Counseling Quality of Dangerous Signs of Pregnancy Health in Work Region of Urban and Rural Puskesmas (Public Health Center) Jeneponto
DOI:
https://doi.org/10.3889/oamjms.2020.5222Keywords:
Quality, Counseling, Pregnancy Danger Signs, Urban, RuralAbstract
BACKGROUND: Quality healthcare is the standard of care received by citizens who are entitled to guarantee their health status due to the poor quality of health care that affect the high mortality.
AIM: This study aimed to determine the difference in counseling quality of pregnancy dangerous signs at the public health centers of urban and rural areas in Jeneponto regency.
METHODS: The type of study was analytical observation with a cross-sectional study design. The populations of this research are all pregnant women in Jeneponto regency in October 2015–May 2016 at the work area of Urban and Rural Public Health centers.

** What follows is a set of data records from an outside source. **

import Literature.AlgebraicGeometry.Motives.HodgeThetaAnnihilatorSemisimpleTimesAbelian
import HarnessLib

/-!
# Rational tensors on `V₁ ⊕ V₂` killed by `Θ` are killed by `𝔰𝔭_{E}(V₁, ψ₁)_ℂ ⊕ 0` when `V₁` has real `𝔰𝔩₂`-blocks and EVERY admissible algebra of `V₂` is `𝔰𝔭(V₂, ψ₂)` (Hazama 1989 / Moonen–Zarhin 1999 Thm. (3.2)(1): `Hg(X₁ × X₂) = Hg(X₁) × Hg(X₂)` — the Lie step, Goursat by an ideal of `𝔰𝔭`)

Family `hodge`, layer `Literature/AlgebraicGeometry/Motives` (abstract polarizable `ℚ`-Hodge structures;
no geometry). Research context: cell `pub-hodge-ring2` (HONEST FRAMING: research route conditional on
HC_CM; not a corollary; Q11.4-sentence-2 already refuted in dim ≥ 3), Literature lane, programme R14 («generic ×
generic products», e.g. `E × S` for an elliptic curve `E` without CM and an abelian surface `S` with
`End⁰(S) = ℚ`). This file is UNCONDITIONAL and no step towards a summit statement. It is the COMPANION of
`HodgeThetaAnnihilatorSemisimpleTimesAbelian` (programme R4, «RM × CM»: the second factor has ABELIAN commutant)
with the second factor now RIGID SYMPLECTIC: every bracket-closed rational `ψ₂`-skew `𝔤₂ ⊆ End_ℚ(V₂)` whose
complex span contains the Hodge operator `Θ₂` has `(𝔤₂)_ℂ = 𝔰𝔭(V₂ ⊗ ℂ, ψ₂)` — the tree's theorems
`SymplecticTheta.mem_spanC_of_skew` (`dim V₂ = 4`, `End_Hdg = ℚ`; Moonen–Zarhin (2.2) Type I(1)) and
`SymplecticThetaSix.mem_spanC_of_skew` (`dim V₂ = 6`; (2.3) Type I(1)).

THE PRINTED RESULT. Moonen–Zarhin, Math. Ann. 315 (1999), Thm. (3.2)(1) (= Hazama, Duke Math. J. 58 (1989);
Gordon's survey Thm. 7.6.2): «Let `X₁` and `X₂` be complex abelian varieties which both satisfy condition (D).
(1) Suppose `X₁` and `X₂` contain no factors of Type 4. Then `X₁ × X₂` again satisfies (D), and either
`Hom(X₁, X₂) ≠ 0` or `Hg(X₁ × X₂) = Hg(X₁) × Hg(X₂)`», proved there from (3.1):
«`hg(X₁ × X₂) ≅ 𝔤₁ ⊕ 𝔤₂ ⊕ Γ_φ … where `Γ_φ ⊆ 𝔤₃ ⊕ 𝔤₃` is the graph of the automorphism `φ`» — a Goursat
decomposition along IDEALS of the two Hodge Lie algebras [corpus: paper:arxiv-math_9901113 p. 6].

THIS FILE: THE LIE STEP OF THAT PROOF FOR `hg(X₂) = 𝔰𝔭(V₂)` SIMPLE AND LARGER THAN `hg(X₁)`, WITHOUT ALGEBRAIC
GROUPS, in the tree's word model (`HodgeThetaAnnihilatorLieAlgebra`, THEOREM L). SETTING as in the companion:
a `ℚ`-space `U` presented as `V₁ ⊕ V₂` (`ι₁, π₁, ι₂, π₂`); Hodge structures `H_U`, `H₁`, `H₂` of the same odd
weight with `ι₁`, `ι₂` mapping Hodge pieces into Hodge pieces; on `V₁` the data of the `Θ`-subalgebra theorem
(`HodgeThetaSubalgebraRealPlacesSl2`: polarization `ψ₁` with `End_Hdg(V₁)` self-adjoint, real characters `σ` of
`End_Hdg(V₁)` with an internal decomposition of `V₁ ⊗ ℂ` into two-dimensional eigenblocks); on `V₂` a
polarization `ψ₂`, a Hodge operator `Θ₂` and THREE HYPOTHESES, all theorems of the tree in the applications:
(RIGID) every bracket-closed rational `ψ₂`-skew `𝔤₂` with `Θ₂ ∈ (𝔤₂)_ℂ` contains (after `⊗ ℂ`) every
`ψ₂`-skew operator; (IDEAL) every non-zero `ℂ`-subspace of `ψ₂`-skew operators of `V₂ ⊗ ℂ` stable under
bracketing with all `ψ₂`-skew operators contains `Θ₂` (`HodgeThetaSymplecticIdeal`, «`𝔰𝔭` is simple»);
(SIZE) every rational space of `ψ₁`-skew operators of `V₁` commuting with `End_Hdg(V₁)` has dimension `< r`,
while `V₂ ⊗ ℂ` carries `r` linearly independent `ψ₂`-skew operators (`dim hg(X₁) < dim 𝔰𝔭(V₂)`, which is what
excludes the graph `Γ_φ`: for `X₁ = E` an elliptic curve, `dim 𝔰𝔩₂ = 3 < 10 = dim 𝔰𝔭₄`).
MAIN RESULT (`wordDerAt_assemble_eq_zero_of_realBlocks_times_symplectic`): a RATIONAL coefficient tensor `q` on
`U` killed slice by slice by the matrix of `Θ_U` is killed by the matrix of `ι₁ ∘ Z ∘ π₁` for EVERY block-diagonal
`Z` of `V₁ ⊗ ℂ` with trace-free blocks — the SAME conclusion as the companion's
`wordDerAt_assemble_eq_zero_of_semisimple_times_abelian`, so that the evaluation pipeline of programme R4
(`RealSl2BlocksTimesCM{Invariance, HodgeClasses, ProductSpan}`) can be run verbatim with the CM factor replaced by
a generic surface or threefold — and by `ι₂ ∘ Y ∘ π₂` for EVERY `ψ₂`-skew `Y`
(`wordDerAt_incl₂_eq_zero_of_realBlocks_times_symplectic`).

PROOF (Deligne LNM 900 I §3 + Hazama's Goursat argument in Lie form). Let `𝔞 ⊆ End_ℚ(U)` be the rational
annihilator algebra of `q` cut out by: killing `q`, commuting with `ι₁π₁`, `ι₂π₂`, `ι₁ a π₁` (`a ∈ End_Hdg(V₁)`),
and skewness for the ORTHOGONAL SUM `φ_U = ψ₁(π₁ ·, π₁ ·) + ψ₂(π₂ ·, π₂ ·)`. It is bracket-closed and
`Θ_U ∈ 𝔞_ℂ` by descent (§3). Every `X ∈ 𝔞` is block diagonal with corners `c₁X ∈ 𝔰𝔭_E(V₁, ψ₁)`,
`c₂X ∈ 𝔰𝔭(V₂, ψ₂)`, and `c_i[X, X'] = [c_iX, c_iX']` (§1). The corner algebra `c₂(𝔞)` is admissible for `V₂`
(`Θ₂ = c₂ Θ_U`), so by (RIGID) `c₂(𝔞)_ℂ = 𝔰𝔭(V₂ ⊗ ℂ)`. THE GOURSAT STEP (§2): the kernel `K = 𝔞 ∩ ker c₁` is
non-zero — otherwise `dim 𝔞 = dim c₁(𝔞) < r ≤ dim_ℂ c₂(𝔞)_ℂ ≤ dim c₂(𝔞) ≤ dim 𝔞` by (SIZE) — and `c₂(K)` is an
ideal of `c₂(𝔞)`; its complex span is a non-zero `𝔰𝔭`-stable space of skew operators, so `Θ₂ ∈ c₂(K)_ℂ` by
(IDEAL), and `c₂(K)` is admissible, hence `c₂(K)_ℂ = 𝔰𝔭(V₂ ⊗ ℂ)` by (RIGID) again. By descent every `c₂X'`
(`X' ∈ 𝔞`) is `c₂X''` for some `X'' = ι₂ c₂X'' π₂ ∈ K`, so `ι₂ c₂X' π₂ ∈ 𝔞` and `ι₁ c₁X' π₁ = X' − ι₂ c₂X' π₂ ∈ 𝔞`:
`𝔞 = ι₁ c₁(𝔞) π₁ ⊕ ι₂ 𝔰𝔭(V₂) π₂`. Finally (§3) `c₁(𝔞)` is admissible for `V₁`, so `c₁(𝔞)_ℂ ⊇ ⊕_i 𝔰𝔩(T_{σ_i})`
by the `Θ`-subalgebra theorem (`ThetaSubalgebra.mem_spanC_iff_mapsTo_and_skew`), and `ι₁ Z π₁ ∈ 𝔞_ℂ` kills `q`.

CONTENTS (all proved; no definition, no named fact, D-0026):
* §1 corner calculus: `corner_bracket` (`c[X,X'] = [cX, cX']` for block-diagonal operators),
  `eq_incl_corner_add` (`X = ι₁ c₁X π₁ + ι₂ c₂X π₂`), `bracket_mem_spanC_of_forall` (ideals complexify), and the
  private helpers `baseChange_add_apply` (complexification of a sum of forms), `finrank_spanC_le`
  (`dim_ℂ 𝔤_ℂ ≤ dim_ℚ 𝔤`);
* §2 the Goursat step `goursat_incl_corner_mem` for an abstract bracket-closed block-diagonal `𝔞 ⊆ End_ℚ(U)`
  with `ψ₂`-skew second corners whose complex span contains `Θ₂`, under (RIGID), (IDEAL), (SIZE);
* §3 MAIN THEOREMS `wordDerAt_assemble_eq_zero_of_realBlocks_times_symplectic`,
  `wordDerAt_incl₂_eq_zero_of_realBlocks_times_symplectic` (through the common core
  `incl_corner_mem_annLie_of_realBlocks_times_symplectic`: `ι₁ c₁(𝔞) π₁ ⊆ 𝔞`, `ι₂ 𝔰𝔭(V₂) π₂ ⊆ 𝔞`, `Θ_U ∈ 𝔞_ℂ`).

## References

* [MoonenZarhin1999LowDim] B. Moonen, Yu. Zarhin, Math. Ann. 315 (1999), §3 (3.1) and Thm. (3.2)(1)
  (held: `paper:arxiv-math_9901113` p. 6). [cite: MoonenZarhin1999LowDim, §3 (3.1) and Thm. (3.2)(1)]
* [Hazama1989] F. Hazama, *Algebraic cycles on nonsimple abelian varieties*, Duke Math. J. 58 (1989) 31–37.
  [cite: Hazama1989, Thm. (= Gordon 7.6.2)]
* [Gordon1999HodgeAVSurvey] B. B. Gordon, *A survey of the Hodge conjecture for abelian varieties*, Thm. 7.6.2
  [corpus: paper:arxiv-alg-geom_9709030 p. 21]. [cite: Gordon1999HodgeAVSurvey, Thm. 7.6.2]
* [Lombardo2016] D. Lombardo, Ann. Inst. Fourier 66 (2016), Lemma 3.2 and Lemma 3.4 (p. 1229) (the companion's
  commutant argument). [cite: Lombardo2016, Lemma 3.4 (p. 1229)]
* [Deligne1982HodgeCycles] P. Deligne, LNM 900 (1982), I §3 (proof of Prop. 3.4). [cite: Deligne1982HodgeCycles, I §3 Prop. 3.4]
* [Hazama1983] F. Hazama, Tôhoku Math. J. 35 (1983), §3 pp. 305–306. [cite: Hazama1983, §3 (pp. 305–306)]
* [GoodmanWallachGTM255] R. Goodman, N. R. Wallach, GTM 255 (2009), §2.1.2, §4.1.1. [cite: GoodmanWallachGTM255, §4.1.1]
-/

noncomputable section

There were 278 respondents obtained by proportionate stratified random sampling. Data analysis used computer application of SPSS examined with the Chi-square test.

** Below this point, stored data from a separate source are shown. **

/-- **… HENCE THE DICHOTOMY CLAUSE AT `s′` ONE LEVEL UP** (identity branch), under the same hypotheses. [cite: Balaban1988Convergent, (2.17)–(2.18) p.257, (3.25) p.270] -/
theorem hasSect2FormAtZ_clause_succ_of_zetaSpecChiAt {k : ℕ} (hk : k < p.K)
    (s : SeqOfRecord F θ.ν θ.τ9.M (gOfRecord₁₃ F N θ p) p.K (k + 1)) (hΩ : s.Ω (k + 1) = ∅) (W : TkWeights F N (FluctV N) p.K)
    (Rz : Sect2.Residual (F.P p.K) (MatA N))
    (t : Sect2.TermValues (F.P p.K) (MatA N) (FluctV N) θ.τ9.M) (Ek : ℝ) (U : BgMap F N p.K)
    (hid : ∀ᵐ U₀ ∂fieldMeasure (F.P p.K) k (SU N),
      chiSeqOfRecord F N θ.ν θ.τ9.M (gOfRecord₁₃ F N θ p) p.K k s.init U₀ ≠ 0 →
        slotsOfRecord F N θ.ν θ.τ9 (EOfRecord₁₃ F N θ) (wOfRecord₉ F N θ.toStage9Params) θ.ppSel p
            (gOfRecord₁₃ F N θ p) k s.init U₀ =
          sect2Slot F N (FluctV N) p.K (settingOfRecord₁₃ F N θ p) Rz W s.init t Ek U U₀)
    (Rz' : Sect2.Residual (F.P p.K) (MatA N))
    (t' : Sect2.TermValues (F.P p.K) (MatA N) (FluctV N) θ.τ9.M) (Ek' : ℝ) (U' : BgMap F N p.K)
    {κ c C : ℝ} (hcκ : c * κ = 1)
    (hbranch : ∀ S ∈ admSOfRecord F θ.ν θ.τ9.M (gOfRecord₁₃ F N θ p) p.K k s.init,
      ∀ (V' : GaugeField (F.P p.K) (k + 1) (SU N)) (U₀ : GaugeField (F.P p.K) k (SU N)),
        tkBranchOfRecord F N (FluctV N) θ.ν θ.τ9.M _ p.K W s.init S k
            (fun ω => sect2Operand F N (FluctV N) p.K (settingOfRecord₁₃ F N θ p) Rz' s t' Ek' U' (S, fun j => (ω j).2) (fun j => (ω j).1))
            (pairCfgAt (V := FluctV N) k V' U₀) =
          κ * tkBranchOfRecord F N (FluctV N) θ.ν θ.τ9.M _ p.K W s.init S k
            (fun ω => sect2Operand F N (FluctV N) p.K (settingOfRecord₁₃ F N θ p) Rz s.init t Ek U (S, fun j => (ω j).2) (fun j => (ω j).1))
            (baseCfg k U₀))
    (hζχ : ∀ U₀ : GaugeField (F.P p.K) k (SU N),
      W.ζ k Set.univ (pairCfgAt (V := FluctV N) k ((avOfRecord F N p.K k).avg U₀) U₀) *
          W.w k ∅ ∅ ∅ (pairCfgAt (V := FluctV N) k ((avOfRecord F N p.K k).avg U₀) U₀) =
        c * (chiSeqOfRecord F N θ.ν θ.τ9.M (gOfRecord₁₃ F N θ p) p.K k s.init U₀ *
          wOfRecord₉ F N θ.toStage9Params p (gOfRecord₁₃ F N θ p) k s U₀ ((avOfRecord F N p.K k).avg U₀)))
    (hm : ∀ S ∈ admSOfRecord F θ.ν θ.τ9.M (gOfRecord₁₃ F N θ p) p.K k s.init,
      Measurable (Function.uncurry (noExpIntegrandAt F N (FluctV N) p.K k W
        (tkBranchOfRecord F N (FluctV N) θ.ν θ.τ9.M _ p.K W s.init S k
          (fun ω => sect2Operand F N (FluctV N) p.K (settingOfRecord₁₃ F N θ p) Rz' s t' Ek' U' (S, fun j => (ω j).2) (fun j => (ω j).1))))))
    (hC : ∀ S ∈ admSOfRecord F θ.ν θ.τ9.M (gOfRecord₁₃ F N θ p) p.K k s.init, ∀ V' U₀,
      |noExpIntegrandAt F N (FluctV N) p.K k W
        (tkBranchOfRecord F N (FluctV N) θ.ν θ.τ9.M _ p.K W s.init S k
          (fun ω => sect2Operand F N (FluctV N) p.K (settingOfRecord₁₃ F N θ p) Rz' s t' Ek' U' (S, fun j => (ω j).2) (fun j => (ω j).1)))
        V' U₀| ≤ C) :
    slotsTOfRecord F N θ.ν θ.τ9 (EOfRecord₁₃ F N θ) (wOfRecord₉ F N θ.toStage9Params) θ.ppSel p (gOfRecord₁₃ F N θ p) (k + 1) s = 0 ∨
      ∀ᵐ V' ∂fieldMeasure (F.P p.K) (k + 1) (SU N),
        chiSeqOfRecord F N θ.ν θ.τ9.M (gOfRecord₁₃ F N θ p) p.K (k + 1) s V' ≠ 0 →
          slotsTOfRecord F N θ.ν θ.τ9 (EOfRecord₁₃ F N θ) (wOfRecord₉ F N θ.toStage9Params) θ.ppSel p
              (gOfRecord₁₃ F N θ p) (k + 1) s V' =
            sect2Slot F N (FluctV N) p.K (settingOfRecord₁₃ F N θ p) Rz' W s t' Ek' U' V' :=
  Or.inr (slotsT_succ_ae_eq_sect2Slot_of_zetaSpecChiAt θ p hk s hΩ W Rz t Ek U hid Rz' t' Ek' U' hcκ hbranch hζχ hm hC)

/-- **★ CLAUSE-KEYED**: if the §2 DICHOTOMY (absent slot OR identity on the support) holds at `init s′` — the shape of `SLaw k`'s clause — then the 𝐓-image
dichotomy holds at `s′` (the `slot_k(init s′) = 0` branch gives `slotT_{k+1}(s′) = 0`: def-T's transport of the zero integrand).
[cite: Balaban1988Convergent, (2.17)–(2.18) p.257, (3.1) p.264, (3.25) p.270] -/
theorem clause_succ_of_zetaSpecChiAt_of_clause {k : ℕ} (hk : k < p.K)
    (s : SeqOfRecord F θ.ν θ.τ9.M (gOfRecord₁₃ F N θ p) p.K (k + 1)) (hΩ : s.Ω (k + 1) = ∅) (W : TkWeights F N (FluctV N) p.K)
    (Rz : Sect2.Residual (F.P p.K) (MatA N))
    (t : Sect2.TermValues (F.P p.K) (MatA N) (FluctV N) θ.τ9.M) (Ek : ℝ) (U : BgMap F N p.K)
    (hid : slotsOfRecord F N θ.ν θ.τ9 (EOfRecord₁₃ F N θ) (wOfRecord₉ F N θ.toStage9Params) θ.ppSel p (gOfRecord₁₃ F N θ p) k s.init = 0 ∨
      ∀ᵐ U₀ ∂fieldMeasure (F.P p.K) k (SU N),
        chiSeqOfRecord F N θ.ν θ.τ9.M (gOfRecord₁₃ F N θ p) p.K k s.init U₀ ≠ 0 →
          slotsOfRecord F N θ.ν θ.τ9 (EOfRecord₁₃ F N θ) (wOfRecord₉ F N θ.toStage9Params) θ.ppSel p
              (gOfRecord₁₃ F N θ p) k s.init U₀ =
            sect2Slot F N (FluctV N) p.K (settingOfRecord₁₃ F N θ p) Rz W s.init t Ek U U₀)
    (Rz' : Sect2.Residual (F.P p.K) (MatA N))
    (t' : Sect2.TermValues (F.P p.K) (MatA N) (FluctV N) θ.τ9.M) (Ek' : ℝ) (U' : BgMap F N p.K)
    {κ c C : ℝ} (hcκ : c * κ = 1)
    (hbranch : ∀ S ∈ admSOfRecord F θ.ν θ.τ9.M (gOfRecord₁₃ F N θ p) p.K k s.init,
      ∀ (V' : GaugeField (F.P p.K) (k + 1) (SU N)) (U₀ : GaugeField (F.P p.K) k (SU N)),
        tkBranchOfRecord F N (FluctV N) θ.ν θ.τ9.M _ p.K W s.init S k
            (fun ω => sect2Operand F N (FluctV N) p.K (settingOfRecord₁₃ F N θ p) Rz' s t' Ek' U' (S, fun j => (ω j).2) (fun j => (ω j).1))
            (pairCfgAt (V := FluctV N) k V' U₀) =
          κ * tkBranchOfRecord F N (FluctV N) θ.ν θ.τ9.M _ p.K W s.init S k
            (fun ω => sect2Operand F N (FluctV N) p.K (settingOfRecord₁₃ F N θ p) Rz s.init t Ek U (S, fun j => (ω j).2) (fun j => (ω j).1))
            (baseCfg k U₀))
    (hζχ : ∀ U₀ : GaugeField (F.P p.K) k (SU N),
      W.ζ k Set.univ (pairCfgAt (V := FluctV N) k ((avOfRecord F N p.K k).avg U₀) U₀) *
          W.w k ∅ ∅ ∅ (pairCfgAt (V := FluctV N) k ((avOfRecord F N p.K k).avg U₀) U₀) =
        c * (chiSeqOfRecord F N θ.ν θ.τ9.M (gOfRecord₁₃ F N θ p) p.K k s.init U₀ *
          wOfRecord₉ F N θ.toStage9Params p (gOfRecord₁₃ F N θ p) k s U₀ ((avOfRecord F N p.K k).avg U₀)))
    (hm : ∀ S ∈ admSOfRecord F θ.ν θ.τ9.M (gOfRecord₁₃ F N θ p) p.K k s.init,
      Measurable (Function.uncurry (noExpIntegrandAt F N (FluctV N) p.K k W
        (tkBranchOfRecord F N (FluctV N) θ.ν θ.τ9.M _ p.K W s.init S k
          (fun ω => sect2Operand F N (FluctV N) p.K (settingOfRecord₁₃ F N θ p) Rz' s t' Ek' U' (S, fun j => (ω j).2) (fun j => (ω j).1))))))
    (hC : ∀ S ∈ admSOfRecord F θ.ν θ.τ9.M (gOfRecord₁₃ F N θ p) p.K k s.init, ∀ V' U₀,
      |noExpIntegrandAt F N (FluctV N) p.K k W
        (tkBranchOfRecord F N (FluctV N) θ.ν θ.τ9.M _ p.K W s.init S k
          (fun ω => sect2Operand F N (FluctV N) p.K (settingOfRecord₁₃ F N θ p) Rz' s t' Ek' U' (S, fun j => (ω j).2) (fun j => (ω j).1)))
        V' U₀| ≤ C) :
    slotsTOfRecord F N θ.ν θ.τ9 (EOfRecord₁₃ F N θ) (wOfRecord₉ F N θ.toStage9Params) θ.ppSel p (gOfRecord₁₃ F N θ p) (k + 1) s = 0 ∨
      ∀ᵐ V' ∂fieldMeasure (F.P p.K) (k + 1) (SU N),
        chiSeqOfRecord F N θ.ν θ.τ9.M (gOfRecord₁₃ F N θ p) p.K (k + 1) s V' ≠ 0 →
          slotsTOfRecord F N θ.ν θ.τ9 (EOfRecord₁₃ F N θ) (wOfRecord₉ F N θ.toStage9Params) θ.ppSel p
              (gOfRecord₁₃ F N θ p) (k + 1) s V' =
            sect2Slot F N (FluctV N) p.K (settingOfRecord₁₃ F N θ p) Rz' W s t' Ek' U' V' := by
  rcases hid with h0 | hid
  · -- absent slot at `init s′` ⇒ absent pre-𝐑 slot at `s′`
    refine Or.inl ?_
    funext V'
    rw [slotsTOfRecord_succ_apply, h0]
    show transportOfRecord F N p.K k (fun U => _ * (_ * (0 : ℝ))) V' = 0
    simp only [mul_zero]
    show T4AveragingDisintegration.kernelTransport _ _ _ (fun _ => (0 : ℝ)) V' = 0
    simp only [T4AveragingDisintegration.kernelTransport, integral_zero, mul_zero]
  · exact hasSect2FormAtZ_clause_succ_of_zetaSpecChiAt θ p hk s hΩ W Rz t Ek U hid Rz' t' Ek' U' hcκ hbranch hζχ hm hC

RESULTS: The results indicate that 85.3% of counseling quality of pregnancy dangerous signs in the work area of urban and rural Puskesmas are categorized bad. There is a difference of counseling quality of pregnancy dangerous sign component of vagina bleeding (p = 0.000), severe headache (p = 0.000), visual problems/blurred sight (p = 0.000), swelling on face and hand (p = 0.001), and severe abdominal pain (p = 0.000), fetus movement is lacking or not felt (p = 0.000) and fever (p = 0.000).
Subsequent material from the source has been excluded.